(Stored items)
● ● ● ● ● ● ●

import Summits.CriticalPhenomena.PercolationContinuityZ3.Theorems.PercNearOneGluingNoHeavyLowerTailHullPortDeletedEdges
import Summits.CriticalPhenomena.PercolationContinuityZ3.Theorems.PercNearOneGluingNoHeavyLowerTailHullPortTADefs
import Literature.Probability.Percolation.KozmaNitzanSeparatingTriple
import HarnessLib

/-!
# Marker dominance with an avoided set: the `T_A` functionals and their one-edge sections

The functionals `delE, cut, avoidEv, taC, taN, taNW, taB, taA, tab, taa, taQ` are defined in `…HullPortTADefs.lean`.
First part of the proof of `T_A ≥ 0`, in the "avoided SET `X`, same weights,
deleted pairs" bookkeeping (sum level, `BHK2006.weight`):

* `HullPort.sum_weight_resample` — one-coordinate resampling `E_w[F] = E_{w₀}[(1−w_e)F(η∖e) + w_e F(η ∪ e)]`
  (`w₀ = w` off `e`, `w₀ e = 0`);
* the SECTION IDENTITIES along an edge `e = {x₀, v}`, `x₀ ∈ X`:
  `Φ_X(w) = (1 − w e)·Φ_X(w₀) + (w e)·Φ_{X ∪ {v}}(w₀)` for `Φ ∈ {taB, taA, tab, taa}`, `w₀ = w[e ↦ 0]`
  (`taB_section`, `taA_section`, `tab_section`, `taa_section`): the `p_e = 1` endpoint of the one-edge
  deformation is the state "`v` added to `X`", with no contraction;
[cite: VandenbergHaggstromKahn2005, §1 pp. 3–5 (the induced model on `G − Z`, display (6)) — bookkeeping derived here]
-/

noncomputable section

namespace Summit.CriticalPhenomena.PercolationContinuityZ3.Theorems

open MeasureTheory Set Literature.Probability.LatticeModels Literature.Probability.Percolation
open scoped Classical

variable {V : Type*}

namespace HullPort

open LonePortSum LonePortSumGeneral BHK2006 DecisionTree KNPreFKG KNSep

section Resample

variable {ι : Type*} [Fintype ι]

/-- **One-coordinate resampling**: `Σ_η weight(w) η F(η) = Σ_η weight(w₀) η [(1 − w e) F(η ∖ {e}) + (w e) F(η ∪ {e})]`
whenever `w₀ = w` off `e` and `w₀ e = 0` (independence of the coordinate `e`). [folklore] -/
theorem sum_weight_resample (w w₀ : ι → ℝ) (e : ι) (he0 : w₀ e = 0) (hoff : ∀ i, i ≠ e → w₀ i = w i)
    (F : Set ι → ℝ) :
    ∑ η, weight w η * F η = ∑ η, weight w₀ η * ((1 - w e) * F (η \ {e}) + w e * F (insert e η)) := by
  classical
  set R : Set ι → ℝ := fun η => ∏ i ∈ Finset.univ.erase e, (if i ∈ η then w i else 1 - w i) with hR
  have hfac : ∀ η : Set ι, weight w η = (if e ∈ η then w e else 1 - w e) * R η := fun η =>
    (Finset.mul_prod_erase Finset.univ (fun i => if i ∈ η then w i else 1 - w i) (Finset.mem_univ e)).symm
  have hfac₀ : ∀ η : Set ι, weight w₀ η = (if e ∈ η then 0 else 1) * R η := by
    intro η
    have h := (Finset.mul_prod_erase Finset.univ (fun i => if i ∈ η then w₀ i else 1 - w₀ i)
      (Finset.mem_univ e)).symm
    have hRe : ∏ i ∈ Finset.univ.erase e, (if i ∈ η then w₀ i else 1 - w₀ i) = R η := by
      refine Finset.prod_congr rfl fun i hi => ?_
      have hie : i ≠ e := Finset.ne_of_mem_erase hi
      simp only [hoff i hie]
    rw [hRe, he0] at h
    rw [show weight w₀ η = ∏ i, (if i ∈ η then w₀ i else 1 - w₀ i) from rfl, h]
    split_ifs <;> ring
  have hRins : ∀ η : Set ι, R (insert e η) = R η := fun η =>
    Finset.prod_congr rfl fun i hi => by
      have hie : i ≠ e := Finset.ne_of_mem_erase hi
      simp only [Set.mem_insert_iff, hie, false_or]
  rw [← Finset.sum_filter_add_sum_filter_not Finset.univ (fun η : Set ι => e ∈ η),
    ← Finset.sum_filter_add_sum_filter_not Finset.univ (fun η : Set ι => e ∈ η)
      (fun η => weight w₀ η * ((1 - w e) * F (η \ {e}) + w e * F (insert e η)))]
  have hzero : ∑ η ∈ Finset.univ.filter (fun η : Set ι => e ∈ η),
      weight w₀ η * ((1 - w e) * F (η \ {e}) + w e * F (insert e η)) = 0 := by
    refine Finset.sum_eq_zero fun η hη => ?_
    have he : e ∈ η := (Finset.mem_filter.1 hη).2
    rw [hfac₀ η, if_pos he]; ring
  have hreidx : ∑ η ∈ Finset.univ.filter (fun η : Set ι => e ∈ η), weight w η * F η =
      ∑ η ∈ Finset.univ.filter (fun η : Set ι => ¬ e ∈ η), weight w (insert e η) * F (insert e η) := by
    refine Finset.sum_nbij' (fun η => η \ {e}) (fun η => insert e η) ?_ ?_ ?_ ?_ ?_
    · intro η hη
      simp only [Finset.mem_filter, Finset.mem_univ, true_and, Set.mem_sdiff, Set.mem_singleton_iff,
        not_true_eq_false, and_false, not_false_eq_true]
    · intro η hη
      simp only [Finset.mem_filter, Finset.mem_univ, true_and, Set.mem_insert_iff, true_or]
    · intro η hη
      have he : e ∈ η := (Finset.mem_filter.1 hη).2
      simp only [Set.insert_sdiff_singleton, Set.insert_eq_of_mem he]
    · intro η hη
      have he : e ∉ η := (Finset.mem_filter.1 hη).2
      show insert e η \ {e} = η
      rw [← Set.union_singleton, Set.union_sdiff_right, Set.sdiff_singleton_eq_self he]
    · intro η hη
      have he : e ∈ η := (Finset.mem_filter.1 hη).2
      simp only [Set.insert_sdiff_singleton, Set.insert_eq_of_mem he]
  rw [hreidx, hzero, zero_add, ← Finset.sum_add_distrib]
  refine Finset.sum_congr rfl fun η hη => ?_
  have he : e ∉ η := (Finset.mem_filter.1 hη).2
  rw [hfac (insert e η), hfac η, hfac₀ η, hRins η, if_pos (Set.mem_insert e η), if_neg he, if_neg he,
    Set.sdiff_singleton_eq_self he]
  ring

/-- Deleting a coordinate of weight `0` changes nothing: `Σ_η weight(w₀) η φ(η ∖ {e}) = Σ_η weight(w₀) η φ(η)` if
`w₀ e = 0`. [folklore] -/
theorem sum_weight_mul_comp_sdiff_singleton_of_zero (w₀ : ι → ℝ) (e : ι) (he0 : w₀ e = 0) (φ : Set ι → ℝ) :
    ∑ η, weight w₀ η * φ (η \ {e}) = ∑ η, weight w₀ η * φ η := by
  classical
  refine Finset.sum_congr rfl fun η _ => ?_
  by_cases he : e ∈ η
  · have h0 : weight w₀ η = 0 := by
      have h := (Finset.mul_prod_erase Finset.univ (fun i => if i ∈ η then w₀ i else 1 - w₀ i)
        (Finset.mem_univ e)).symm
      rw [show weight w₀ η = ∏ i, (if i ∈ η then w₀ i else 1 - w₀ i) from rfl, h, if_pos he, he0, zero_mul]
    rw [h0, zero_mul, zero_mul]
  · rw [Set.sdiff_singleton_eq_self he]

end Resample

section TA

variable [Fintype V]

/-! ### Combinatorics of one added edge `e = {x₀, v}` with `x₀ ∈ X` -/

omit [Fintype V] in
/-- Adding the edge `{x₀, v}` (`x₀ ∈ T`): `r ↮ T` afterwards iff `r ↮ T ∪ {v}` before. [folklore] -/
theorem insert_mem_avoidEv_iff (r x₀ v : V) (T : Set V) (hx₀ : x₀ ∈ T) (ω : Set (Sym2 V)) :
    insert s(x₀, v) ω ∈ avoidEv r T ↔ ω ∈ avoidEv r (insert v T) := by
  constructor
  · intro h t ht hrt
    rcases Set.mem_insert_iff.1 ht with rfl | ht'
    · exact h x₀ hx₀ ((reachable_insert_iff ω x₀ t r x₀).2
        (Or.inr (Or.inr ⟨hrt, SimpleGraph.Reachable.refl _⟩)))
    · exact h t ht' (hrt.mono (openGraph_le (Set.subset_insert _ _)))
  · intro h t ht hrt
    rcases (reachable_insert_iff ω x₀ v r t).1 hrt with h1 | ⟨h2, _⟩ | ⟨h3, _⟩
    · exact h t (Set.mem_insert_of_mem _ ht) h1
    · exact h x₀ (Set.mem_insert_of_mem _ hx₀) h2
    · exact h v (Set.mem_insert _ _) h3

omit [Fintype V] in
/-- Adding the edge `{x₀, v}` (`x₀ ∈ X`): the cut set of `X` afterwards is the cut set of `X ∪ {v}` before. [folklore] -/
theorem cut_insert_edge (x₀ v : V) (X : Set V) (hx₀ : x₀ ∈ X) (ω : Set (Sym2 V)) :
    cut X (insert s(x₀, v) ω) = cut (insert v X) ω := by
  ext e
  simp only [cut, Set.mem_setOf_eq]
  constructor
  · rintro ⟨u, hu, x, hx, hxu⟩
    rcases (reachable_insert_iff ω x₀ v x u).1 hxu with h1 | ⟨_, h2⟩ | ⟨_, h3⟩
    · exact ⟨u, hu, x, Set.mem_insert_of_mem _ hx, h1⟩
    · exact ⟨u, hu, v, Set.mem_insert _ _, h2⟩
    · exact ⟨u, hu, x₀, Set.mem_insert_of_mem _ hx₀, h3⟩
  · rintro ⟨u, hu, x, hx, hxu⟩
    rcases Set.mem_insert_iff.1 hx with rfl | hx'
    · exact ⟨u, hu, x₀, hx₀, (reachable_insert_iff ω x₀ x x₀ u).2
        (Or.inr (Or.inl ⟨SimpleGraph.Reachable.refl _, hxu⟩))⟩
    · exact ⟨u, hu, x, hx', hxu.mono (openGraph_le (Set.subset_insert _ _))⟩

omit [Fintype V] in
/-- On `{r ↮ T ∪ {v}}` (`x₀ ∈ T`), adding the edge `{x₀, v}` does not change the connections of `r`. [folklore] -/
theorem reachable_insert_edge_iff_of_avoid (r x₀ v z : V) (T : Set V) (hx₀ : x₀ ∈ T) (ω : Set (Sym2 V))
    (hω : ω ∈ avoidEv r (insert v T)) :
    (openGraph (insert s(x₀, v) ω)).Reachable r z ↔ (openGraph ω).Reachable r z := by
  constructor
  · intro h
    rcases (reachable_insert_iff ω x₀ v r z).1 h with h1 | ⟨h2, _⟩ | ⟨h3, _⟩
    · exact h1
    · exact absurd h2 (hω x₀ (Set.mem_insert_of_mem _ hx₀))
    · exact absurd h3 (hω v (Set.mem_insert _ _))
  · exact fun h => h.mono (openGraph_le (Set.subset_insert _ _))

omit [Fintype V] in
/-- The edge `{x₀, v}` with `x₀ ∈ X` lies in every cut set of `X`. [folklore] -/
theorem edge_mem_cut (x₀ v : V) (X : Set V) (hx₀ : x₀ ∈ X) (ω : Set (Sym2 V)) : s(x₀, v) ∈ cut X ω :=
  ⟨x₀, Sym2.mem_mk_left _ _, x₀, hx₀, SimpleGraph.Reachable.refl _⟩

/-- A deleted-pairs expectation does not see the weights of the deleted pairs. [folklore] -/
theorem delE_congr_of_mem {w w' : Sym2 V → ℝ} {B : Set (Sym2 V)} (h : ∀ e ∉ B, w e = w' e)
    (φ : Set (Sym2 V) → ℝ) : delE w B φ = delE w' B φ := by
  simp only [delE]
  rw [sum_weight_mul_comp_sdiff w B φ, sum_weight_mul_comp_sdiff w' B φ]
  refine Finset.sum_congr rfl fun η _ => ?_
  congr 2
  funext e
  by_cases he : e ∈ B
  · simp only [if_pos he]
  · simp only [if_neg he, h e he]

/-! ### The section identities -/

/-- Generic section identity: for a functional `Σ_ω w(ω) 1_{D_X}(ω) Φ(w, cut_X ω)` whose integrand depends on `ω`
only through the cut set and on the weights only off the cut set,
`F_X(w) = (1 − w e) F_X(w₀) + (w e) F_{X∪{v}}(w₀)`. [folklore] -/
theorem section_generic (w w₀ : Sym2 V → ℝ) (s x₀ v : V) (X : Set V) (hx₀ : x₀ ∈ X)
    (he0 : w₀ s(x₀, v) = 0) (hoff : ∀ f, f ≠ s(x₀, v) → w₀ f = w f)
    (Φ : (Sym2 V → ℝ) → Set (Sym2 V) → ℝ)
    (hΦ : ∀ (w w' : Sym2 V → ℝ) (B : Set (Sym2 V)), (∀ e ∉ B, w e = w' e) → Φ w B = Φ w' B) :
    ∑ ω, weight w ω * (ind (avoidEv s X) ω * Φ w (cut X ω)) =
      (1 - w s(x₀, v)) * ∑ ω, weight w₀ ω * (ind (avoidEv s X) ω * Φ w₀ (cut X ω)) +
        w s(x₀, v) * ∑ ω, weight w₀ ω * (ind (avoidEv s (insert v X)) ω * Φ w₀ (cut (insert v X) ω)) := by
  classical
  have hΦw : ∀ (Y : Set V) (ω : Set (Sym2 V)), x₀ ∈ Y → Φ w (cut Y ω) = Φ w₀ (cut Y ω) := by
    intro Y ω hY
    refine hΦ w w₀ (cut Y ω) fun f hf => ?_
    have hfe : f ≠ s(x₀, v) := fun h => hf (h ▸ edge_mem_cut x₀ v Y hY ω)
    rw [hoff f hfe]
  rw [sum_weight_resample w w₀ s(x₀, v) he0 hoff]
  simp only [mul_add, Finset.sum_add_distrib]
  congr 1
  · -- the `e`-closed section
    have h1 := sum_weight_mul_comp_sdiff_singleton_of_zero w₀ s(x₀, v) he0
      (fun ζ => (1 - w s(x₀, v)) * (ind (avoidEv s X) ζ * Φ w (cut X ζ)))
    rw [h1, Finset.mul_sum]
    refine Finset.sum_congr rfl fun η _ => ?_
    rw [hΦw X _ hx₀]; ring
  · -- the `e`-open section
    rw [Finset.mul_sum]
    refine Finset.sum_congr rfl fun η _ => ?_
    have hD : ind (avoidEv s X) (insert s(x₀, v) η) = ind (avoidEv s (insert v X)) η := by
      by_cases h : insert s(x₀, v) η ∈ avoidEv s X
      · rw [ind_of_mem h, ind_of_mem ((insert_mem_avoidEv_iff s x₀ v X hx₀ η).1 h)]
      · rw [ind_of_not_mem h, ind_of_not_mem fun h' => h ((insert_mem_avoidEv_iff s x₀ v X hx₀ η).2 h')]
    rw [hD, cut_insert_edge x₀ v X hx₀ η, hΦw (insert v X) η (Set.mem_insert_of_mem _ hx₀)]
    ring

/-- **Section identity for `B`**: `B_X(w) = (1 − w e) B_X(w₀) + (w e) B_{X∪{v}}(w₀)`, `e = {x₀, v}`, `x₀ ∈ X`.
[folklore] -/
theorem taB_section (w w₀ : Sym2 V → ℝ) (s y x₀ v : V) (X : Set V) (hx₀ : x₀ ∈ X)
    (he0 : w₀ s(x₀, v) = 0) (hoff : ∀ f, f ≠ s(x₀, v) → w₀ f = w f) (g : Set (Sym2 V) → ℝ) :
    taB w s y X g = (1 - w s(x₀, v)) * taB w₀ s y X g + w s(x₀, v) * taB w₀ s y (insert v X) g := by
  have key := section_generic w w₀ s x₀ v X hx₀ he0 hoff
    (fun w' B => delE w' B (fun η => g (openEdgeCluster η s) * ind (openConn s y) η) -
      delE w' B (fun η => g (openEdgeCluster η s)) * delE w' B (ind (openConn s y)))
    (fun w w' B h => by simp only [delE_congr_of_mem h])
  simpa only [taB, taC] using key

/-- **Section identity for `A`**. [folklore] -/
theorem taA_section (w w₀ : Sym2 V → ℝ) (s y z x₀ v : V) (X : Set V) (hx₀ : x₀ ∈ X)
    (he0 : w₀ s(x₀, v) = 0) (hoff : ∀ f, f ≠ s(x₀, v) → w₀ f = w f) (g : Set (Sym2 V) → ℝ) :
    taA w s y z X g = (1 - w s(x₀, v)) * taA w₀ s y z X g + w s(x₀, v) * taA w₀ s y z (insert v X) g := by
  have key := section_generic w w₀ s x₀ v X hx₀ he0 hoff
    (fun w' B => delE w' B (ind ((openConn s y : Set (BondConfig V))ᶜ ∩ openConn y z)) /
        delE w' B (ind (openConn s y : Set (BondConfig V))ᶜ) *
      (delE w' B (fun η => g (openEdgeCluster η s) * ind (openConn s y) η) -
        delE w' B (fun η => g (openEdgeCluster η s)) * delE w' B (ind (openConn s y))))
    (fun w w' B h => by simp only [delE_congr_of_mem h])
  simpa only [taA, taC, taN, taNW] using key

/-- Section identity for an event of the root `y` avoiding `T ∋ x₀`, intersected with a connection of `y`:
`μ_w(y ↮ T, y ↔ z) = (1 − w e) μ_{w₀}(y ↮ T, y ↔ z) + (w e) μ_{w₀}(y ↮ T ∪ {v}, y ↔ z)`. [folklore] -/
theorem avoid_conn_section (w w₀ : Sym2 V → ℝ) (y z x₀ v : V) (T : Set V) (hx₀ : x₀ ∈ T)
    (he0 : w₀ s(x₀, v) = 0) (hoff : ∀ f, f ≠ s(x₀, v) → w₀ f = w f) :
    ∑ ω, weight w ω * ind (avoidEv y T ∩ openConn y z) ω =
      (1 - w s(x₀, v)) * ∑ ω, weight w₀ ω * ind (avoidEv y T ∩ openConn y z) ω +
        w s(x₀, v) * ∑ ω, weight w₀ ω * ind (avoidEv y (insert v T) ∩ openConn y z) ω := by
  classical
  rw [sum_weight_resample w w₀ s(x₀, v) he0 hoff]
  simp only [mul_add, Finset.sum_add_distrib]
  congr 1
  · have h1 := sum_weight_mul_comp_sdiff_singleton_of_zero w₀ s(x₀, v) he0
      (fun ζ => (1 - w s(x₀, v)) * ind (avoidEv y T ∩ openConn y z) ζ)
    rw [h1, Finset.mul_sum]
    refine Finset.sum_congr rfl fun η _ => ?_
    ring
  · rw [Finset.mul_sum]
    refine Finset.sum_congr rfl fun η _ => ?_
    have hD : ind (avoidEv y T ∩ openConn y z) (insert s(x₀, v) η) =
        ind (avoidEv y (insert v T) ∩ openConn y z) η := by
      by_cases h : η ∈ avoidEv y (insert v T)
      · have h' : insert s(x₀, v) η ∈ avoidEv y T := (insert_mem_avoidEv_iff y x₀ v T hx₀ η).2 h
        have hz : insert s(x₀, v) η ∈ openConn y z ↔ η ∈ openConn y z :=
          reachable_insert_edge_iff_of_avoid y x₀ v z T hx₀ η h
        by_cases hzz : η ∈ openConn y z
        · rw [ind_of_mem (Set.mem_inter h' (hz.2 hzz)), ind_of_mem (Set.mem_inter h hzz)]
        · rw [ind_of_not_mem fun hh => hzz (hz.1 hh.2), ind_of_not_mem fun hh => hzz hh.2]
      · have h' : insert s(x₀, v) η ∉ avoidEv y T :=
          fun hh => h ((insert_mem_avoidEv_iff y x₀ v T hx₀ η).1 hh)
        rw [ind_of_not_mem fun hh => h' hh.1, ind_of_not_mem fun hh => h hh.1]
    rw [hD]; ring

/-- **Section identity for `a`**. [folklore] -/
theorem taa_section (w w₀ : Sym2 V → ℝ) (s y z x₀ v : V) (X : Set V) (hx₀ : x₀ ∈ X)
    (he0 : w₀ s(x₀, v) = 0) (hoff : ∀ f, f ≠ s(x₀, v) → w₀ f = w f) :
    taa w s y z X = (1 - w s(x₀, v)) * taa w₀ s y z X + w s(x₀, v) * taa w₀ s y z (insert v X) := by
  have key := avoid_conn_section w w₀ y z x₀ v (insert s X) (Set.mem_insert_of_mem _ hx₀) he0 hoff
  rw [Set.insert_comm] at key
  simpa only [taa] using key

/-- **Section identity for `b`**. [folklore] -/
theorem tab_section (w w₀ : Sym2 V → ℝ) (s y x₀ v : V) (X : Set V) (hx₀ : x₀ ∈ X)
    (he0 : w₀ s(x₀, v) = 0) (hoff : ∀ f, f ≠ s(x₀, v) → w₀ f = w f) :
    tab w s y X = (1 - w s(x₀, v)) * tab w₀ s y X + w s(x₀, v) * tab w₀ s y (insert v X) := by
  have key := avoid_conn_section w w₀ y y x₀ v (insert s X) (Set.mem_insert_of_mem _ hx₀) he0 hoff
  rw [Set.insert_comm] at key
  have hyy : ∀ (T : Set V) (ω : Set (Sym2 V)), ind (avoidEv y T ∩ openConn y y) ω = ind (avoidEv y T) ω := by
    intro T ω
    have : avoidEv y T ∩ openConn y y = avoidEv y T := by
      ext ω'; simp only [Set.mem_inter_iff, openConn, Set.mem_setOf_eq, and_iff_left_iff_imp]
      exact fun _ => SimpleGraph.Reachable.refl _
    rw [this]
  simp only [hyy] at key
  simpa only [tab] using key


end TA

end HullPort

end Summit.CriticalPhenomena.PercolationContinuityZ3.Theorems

● ● ● ● ● ● ●

What you will do: In the entries above, find lines with "weights" and copy each.

Response box:
First part of the proof of `T_A ≥ 0`, in the "avoided SET `X`, same weights,
/-- A deleted-pairs expectation does not see the weights of the deleted pairs. [folklore] -/
only through the cut set and on the weights only off the cut set,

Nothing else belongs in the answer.